In [None]:
from transformers import AutoTokenizer, AutoModelForSeq2SeqLM, AutoModelForCausalLM
from transformers import T5Tokenizer, T5ForConditionalGeneration
from datasets import load_dataset
import torch
import pickle
from rouge_score import rouge_scorer

In [None]:
# For DistilBART model
tokenizer_bart = AutoTokenizer.from_pretrained("sshleifer/distilbart-cnn-12-6")
model_bart = AutoModelForSeq2SeqLM.from_pretrained("sshleifer/distilbart-cnn-12-6")

In [None]:
# T5 tokenizer and model
tokenizer_t5 = T5Tokenizer.from_pretrained('t5-small')
model_t5 = T5ForConditionalGeneration.from_pretrained('t5-small')

In [None]:
# Loading CNN/DM datasets
dataset = load_dataset("cnn_dailymail", "3.0.0")

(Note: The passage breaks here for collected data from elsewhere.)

import Summits.Ventures.PercRepro.RankDistTightPos
import Summits.Ventures.PercRepro.RankLevelSetBiIndepPerElem

/-!
# PercRepro — THE INDEPENDENT SHADOW OF THE TIGHT LAYER IS THE BI-INDEPENDENT PROFILE: the bridge between the
`RankDistTight*` modules (p9) and the `RankLevelSetBiIndep*` modules (night-1), the monotone form of the profile
⟹ the cumulative inequality of the independent shadow, and the CLOSED-BOTTOM case of the dependent shadow
(p9, gen 20)

On the tight layer (`|E| = p + q`, `ρ(E) = p`) the independent shadow sets of rank `u` (`indepShadow M p q u`,
RankDistTightSymm) are exactly the bi-independent `u`-sets `biIndep M u` of RankLevelSetBiIndepProfile
(`coe_indepShadow_eq_biIndep`), so `i_u = D_u` (`card_indepShadow_eq_biIndepCount`). Hence the MONOTONE FORM
`BiIndepMono M` of night-1's per-element line gives the cumulative inequality of the independent shadow,
`IndepShadowCumulative M p q` (`indepShadowCumulative_of_biIndepMono`, from `biIndepNorm_ge_of_mono`), and the
row C-048 on the tight layer reduces to `BiIndepMono M` plus its DEPENDENT part
(`shadowCumulative_of_biIndepMono`). The dependent part at level `q` is empty exactly when every bottom set is
closed (`depShadow_q_eq_empty_iff_closed`): a rank-`q` shadow set lies between a bottom set and its closure. In
particular every matroid of the tight layer whose circuits all have at least `q + 2` elements has closed bottom
sets (`closure_Uq_eq_self_of_circuits`), its dependent part satisfies the cumulative inequality trivially
(`depShadowCumulative_of_closed`), and C-048 — hence C-025 — holds there under `BiIndepMono M`
(`shadowCumulative_of_biIndepMono_of_circuits`, `rls_of_biIndepMono_of_circuits`). Nothing here moves any window
of the crux; the statements are bridges between two lanes of the cell, in the tree's vocabulary.
-/

namespace PercRepro.RankDist

open Set Finset _root_.Matroid PercRepro.ThmH

variable {α : Type} [DecidableEq α] (M : Matroid α) [M.Finite]

/-! ## The independent shadow is the bi-independent profile -/

/-- **On the tight layer the independent shadow sets of rank `u` are the bi-independent `u`-sets.** -/
theorem coe_indepShadow_eq_biIndep {p q : ℕ} (hn : (gr M).card = p + q) (hr : M.eRank = (p : ℕ∞)) (u : ℕ) :
    ((indepShadow M p q u : Finset (Set α)) : Set (Set α)) = biIndep M u := by
  ext A
  rw [Finset.mem_coe, mem_indepShadow_iff_tight M hn hr]
  simp only [biIndep, Set.mem_setOf_eq]

/-- **`i_u = D_u` on the tight layer.** -/
theorem card_indepShadow_eq_biIndepCount {p q : ℕ} (hn : (gr M).card = p + q) (hr : M.eRank = (p : ℕ∞))
    (u : ℕ) : (indepShadow M p q u).card = biIndepCount M u := by
  rw [biIndepCount, ← coe_indepShadow_eq_biIndep M hn hr u, Set.ncard_coe_finset]

/-- **The monotone form of the bi-independent profile gives the cumulative inequality of the independent
shadow** (tight layer): `BiIndepMono M` ⟹ `i_q·C(p+q, u) ≤ i_u·C(p+q, q)` for every `q < u < p`. -/
theorem indepShadowCumulative_of_biIndepMono {p q : ℕ} (hn : (gr M).card = p + q) (hr : M.eRank = (p : ℕ∞))
    (hmono : BiIndepMono M) : IndepShadowCumulative M p q := by
  intro u hqu hup
  have hE : M.E.ncard = p + q := by rw [← card_gr M]; exact hn
  have h := biIndepNorm_ge_of_mono M hmono (q := q) (t := u) hqu.le (by omega)
  rw [card_indepShadow_eq_biIndepCount M hn hr, card_indepShadow_eq_biIndepCount M hn hr]
  unfold biIndepNorm at h
  rw [hE] at h
  have hq : (0 : ℚ) < ((p + q).choose q : ℚ) := by exact_mod_cast Nat.choose_pos (by omega)
  have hu : (0 : ℚ) < ((p + q).choose u : ℚ) := by exact_mod_cast Nat.choose_pos (by omega)
  rw [div_le_div_iff₀ hq hu] at h
  exact_mod_cast h

/-- **C-048 on the tight layer from the monotone form of the profile and its dependent part.** -/
theorem shadowCumulative_of_biIndepMono {p q : ℕ} (hn : (gr M).card = p + q) (hr : M.eRank = (p : ℕ∞))
    (hmono : BiIndepMono M) (hd : DepShadowCumulative M p q) : ShadowCumulative M p q :=
  shadowCumulative_of_split M (indepShadowCumulative_of_biIndepMono M hn hr hmono) hd

/-! ## The dependent shadow at level `q`: the sets between a bottom set and its closure -/

open scoped Classical in
/-- Membership in `depShadow`. -/
lemma mem_depShadow {p q u : ℕ} {A : Set α} :
    A ∈ depShadow M p q u ↔ A ∈ shadowLev M u (PerFlat.Uq M p q) ∧ ¬ M.Indep A := by
  unfold depShadow
  rw [Finset.mem_filter]

/-- A rank-`q` shadow set lies in the closure of every bottom set it contains (tight layer). -/
lemma subset_closure_of_mem_shadowLev_q {p q : ℕ} (hn : (gr M).card = p + q) (hr : M.eRank = (p : ℕ∞))
    {A : Set α} (hA : A ∈ shadowLev M q (PerFlat.Uq M p q)) {B : Finset α} (hB : B ∈ PerFlat.Uq M p q)
    (hBA : (B : Set α) ⊆ A) : A ⊆ M.closure (B : Set α) := by
  obtain ⟨hAE, hAq, -⟩ := (mem_shadowLev M).1 hA
  obtain ⟨-, hBind, hBq, -⟩ := (mem_Uq_tight M hn hr).1 hB
  have hfin : M.IsRkFinite (B : Set α) := RankFinite.isRkFinite _
  have hle : M.eRk A ≤ M.eRk (B : Set α) := by
    rw [eRk_eq_coe_rk M hAE, hAq, hBind.eRk_eq_encard, Set.encard_coe_eq_coe_finsetCard, hBq]
  rw [hfin.closure_eq_closure_of_subset_of_eRk_ge_eRk hBA hle]
  exact M.subset_closure A hAE

/-- **If every bottom set is closed, the dependent shadow at level `q` is empty**: a rank-`q` shadow set `A ⊇ B`
satisfies `A ⊆ cl(B) = B`, so `A = B` is independent. -/
theorem depShadow_q_eq_empty_of_closed {p q : ℕ} (hn : (gr M).card = p + q) (hr : M.eRank = (p : ℕ∞))
    (hcl : ∀ B ∈ PerFlat.Uq M p q, M.closure (B : Set α) = B) : depShadow M p q q = ∅ := by
  rw [Finset.eq_empty_iff_forall_notMem]
  intro A hA
  obtain ⟨hA, hdep⟩ := (mem_depShadow M).1 hA
  obtain ⟨-, -, B, hB, hBA⟩ := (mem_shadowLev M).1 hA
  have hsub := subset_closure_of_mem_shadowLev_q M hn hr hA hB hBA
  rw [hcl B hB] at hsub
  apply hdep
  rw [Set.Subset.antisymm hsub hBA]
  exact ((mem_Uq_tight M hn hr).1 hB).2.1

/-- **If a bottom set is not closed, the dependent shadow at level `q` is non-empty**: for `x ∈ cl(B) ∖ B` the
set `B ∪ {x}` is a dependent shadow set of rank `q`. -/
theorem insert_mem_depShadow_q {p q : ℕ} (hn : (gr M).card = p + q) (hr : M.eRank = (p : ℕ∞))
    {B : Finset α} (hB : B ∈ PerFlat.Uq M p q) {x : α} (hx : x ∈ M.closure (B : Set α) \ B) :
    insert x (B : Set α) ∈ depShadow M p q q := by
  obtain ⟨-, hBind, hBq, -⟩ := (mem_Uq_tight M hn hr).1 hB
  have hxE : x ∈ M.E := M.closure_subset_ground _ hx.1
  have hsubE : insert x (B : Set α) ⊆ M.E := Set.insert_subset hxE hBind.subset_ground
  have hdep : M.Dep (insert x (B : Set α)) := hBind.insert_dep_iff.2 hx
  rw [mem_depShadow, mem_shadowLev]
  refine ⟨⟨hsubE, ?_, B, hB, Set.subset_insert _ _⟩, hdep.not_indep⟩
  -- the rank of `B ∪ {x}` is the rank of `B`, namely `q`
  have h1 : M.eRk (insert x (B : Set α)) ≤ M.eRk (B : Set α) := by
    calc M.eRk (insert x (B : Set α)) ≤ M.eRk (M.closure (B : Set α)) :=
          M.eRk_mono (Set.insert_subset hx.1 (M.subset_closure _ hBind.subset_ground))
      _ = M.eRk (B : Set α) := M.eRk_closure_eq _
  have h2 : M.eRk (B : Set α) ≤ M.eRk (insert x (B : Set α)) := M.eRk_mono (Set.subset_insert _ _)
  have h3 : M.eRk (insert x (B : Set α)) = (q : ℕ∞) := by
    rw [le_antisymm h1 h2, hBind.eRk_eq_encard, Set.encard_coe_eq_coe_finsetCard, hBq]
  rw [eRk_eq_coe_rk M hsubE] at h3
  exact_mod_cast h3

/-- **The dependent shadow at level `q` is empty iff every bottom set is closed** (tight layer). -/
theorem depShadow_q_eq_empty_iff_closed {p q : ℕ} (hn : (gr M).card = p + q) (hr : M.eRank = (p : ℕ∞)) :
    depShadow M p q q = ∅ ↔ ∀ B ∈ PerFlat.Uq M p q, M.closure (B : Set α) = B := by
  refine ⟨fun h B hB => ?_, depShadow_q_eq_empty_of_closed M hn hr⟩
  by_contra hne
  have hBind := ((mem_Uq_tight M hn hr).1 hB).2.1
  have hsub : (B : Set α) ⊆ M.closure (B : Set α) := M.subset_closure _ hBind.subset_ground
  obtain ⟨x, hx⟩ : (M.closure (B : Set α) \ B).Nonempty :=
    Set.sdiff_nonempty.2 fun h => hne (Set.Subset.antisymm h hsub)
  have hmem := insert_mem_depShadow_q M hn hr hB hx
  rw [h] at hmem
  exact Finset.notMem_empty _ hmem

/-- **With closed bottom sets the dependent shadow satisfies the cumulative inequality trivially** (`d_q = 0`). -/
theorem depShadowCumulative_of_closed {p q : ℕ} (hn : (gr M).card = p + q) (hr : M.eRank = (p : ℕ∞))
    (hcl : ∀ B ∈ PerFlat.Uq M p q, M.closure (B : Set α) = B) : DepShadowCumulative M p q := by
  intro u _ _
  rw [depShadow_q_eq_empty_of_closed M hn hr hcl, Finset.card_empty, zero_mul]
  exact Nat.zero_le _

/-! ## Circuits of at least `q + 2` elements -/

/-- **If every circuit has at least `q + 2` elements, every bottom set of the tight layer is closed**: an element
`x ∈ cl(B) ∖ B` would put a circuit of at most `q + 1` elements inside `B ∪ {x}`. -/
theorem closure_Uq_eq_self_of_circuits {p q : ℕ} (hn : (gr M).card = p + q) (hr : M.eRank = (p : ℕ∞))
    (hg : ∀ C, M.IsCircuit C → ((q + 2 : ℕ) : ℕ∞) ≤ C.encard) :
    ∀ B ∈ PerFlat.Uq M p q, M.closure (B : Set α) = B := by
  intro B hB
  obtain ⟨-, hBind, hBq, -⟩ := (mem_Uq_tight M hn hr).1 hB
  refine Set.Subset.antisymm (fun x hx => ?_) (M.subset_closure _ hBind.subset_ground)
  by_contra hxB
  have hdep : M.Dep (insert x (B : Set α)) := hBind.insert_dep_iff.2 ⟨hx, hxB⟩
  obtain ⟨C, hCsub, hC⟩ := hdep.exists_isCircuit_subset
  have h1 : C.encard ≤ (insert x (B : Set α)).encard := Set.encard_le_encard hCsub
  rw [Set.encard_insert_of_notMem hxB, Set.encard_coe_eq_coe_finsetCard, hBq] at h1
  have h2 : ((q + 2 : ℕ) : ℕ∞) ≤ ((q + 1 : ℕ) : ℕ∞) := by
    refine (hg C hC).trans (h1.trans ?_)
    push_cast
    exact le_rfl
  have h3 : q + 2 ≤ q + 1 := by exact_mod_cast h2
  omega

/-- **C-048 on the tight layer for matroids whose circuits have at least `q + 2` elements, from the monotone
form of the bi-independent profile.** -/
theorem shadowCumulative_of_biIndepMono_of_circuits {p q : ℕ} (hn : (gr M).card = p + q)
    (hr : M.eRank = (p : ℕ∞)) (hmono : BiIndepMono M)
    (hg : ∀ C, M.IsCircuit C → ((q + 2 : ℕ) : ℕ∞) ≤ C.encard) : ShadowCumulative M p q :=
  shadowCumulative_of_biIndepMono M hn hr hmono
    (depShadowCumulative_of_closed M hn hr (closure_Uq_eq_self_of_circuits M hn hr hg))

/-- **C-025 on the tight layer for matroids whose circuits have at least `q + 2` elements, from the monotone
form of the bi-independent profile.** -/
theorem rls_of_biIndepMono_of_circuits {p q : ℕ} (hn : (gr M).card = p + q) (hr : M.eRank = (p : ℕ∞))
    (hmono : BiIndepMono M) (hg : ∀ C, M.IsCircuit C → ((q + 2 : ℕ) : ℕ∞) ≤ C.encard) : ThmN.RLS M p q :=
  rls_of_shadowCumulative M p q (shadowCumulative_of_biIndepMono_of_circuits M hn hr hmono hg)

/-- The same from night-1's per-element inequality (★★). -/
theorem shadowCumulative_of_biIndepPerElem_of_circuits {p q : ℕ} (hn : (gr M).card = p + q)
    (hr : M.eRank = (p : ℕ∞)) (hpe : BiIndepPerElem M)
    (hg : ∀ C, M.IsCircuit C → ((q + 2 : ℕ) : ℕ∞) ≤ C.encard) : ShadowCumulative M p q :=
  shadowCumulative_of_biIndepMono_of_circuits M hn hr (biIndepMono_of_perElem M hpe) hg

end PercRepro.RankDist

# Subset of the first 100 articles from the test split
subset_of_dataset = []
for i in range(100):  # Range can be adjusted based on the number of articles wanted
    subset_of_dataset.append(dataset["test"][i])

In [None]:
# Choosing article from the dataset
article_text = dataset["test"][0]["article"]

In [None]:
# Function to generate summaries using DistilBART
def generate_summary_bart(article_text):
    # Tokenize the input text and convert to tensor
    inputs = tokenizer_bart([article_text], return_tensors="pt", max_length=512, truncation=True)
    # Generate summary IDs using the model
    summary_ids = model_bart.generate(inputs["input_ids"], 
                                    max_length=150, 
                                    min_length=40, 
                                    length_penalty=2.0, 
                                    num_beams=4, 
                                    early_stopping=True)
    # Decode the generated IDs to text
    return tokenizer_bart.decode(summary_ids[0], skip_special_tokens=True)

In [None]:
# Function to generate summaries using T5
def generate_summary_t5(article_text):
    # Tokenize the input text and convert to tensor
    inputs = tokenizer_t5("summarize: " + article_text, return_tensors="pt", max_length=512, truncation=True)
    # Generate summary IDs using the model
    summary_ids = model_t5.generate(inputs["input_ids"], 
                                    max_length=150, 
                                    min_length=40, 
                                    length_penalty=2.0, 
                                    num_beams=4, 
                                    early_stopping=True)
    # Decode the generated IDs to text
    return tokenizer_t5.decode(summary_ids[0], skip_special_tokens=True)


In [None]:
#Generate summaries
num_articles = 100  # Number of articles to summarize
distilbart_summaries = []
t5_summaries = []
reference_summaries = [] #IInitialize list to store reference summaries

for i in range(num_articles):
    article_data = dataset["test"][i]
    article = article_data["article"]
    reference_summary = article_data["highlights"]
    
    summary_bart = generate_summary_bart(article)
    distilbart_summaries.append(summary_bart)
    
    summary_t5 = generate_summary_t5(article)
    t5_summaries.append(summary_t5)

    reference_summaries.append(reference_summary)

In [None]:
# Storing the summaries
import json
with open('distilbart_summaries.json', 'w') as f:
    json.dump(distilbart_summaries, f)

with open('t5_summaries.json', 'w') as f:
    json.dump(t5_summaries, f)

In [None]:
# Initialize ROUGE scorer
scorer = rouge_scorer.RougeScorer(['rouge1', 'rouge2', 'rougeL'], use_stemmer=True)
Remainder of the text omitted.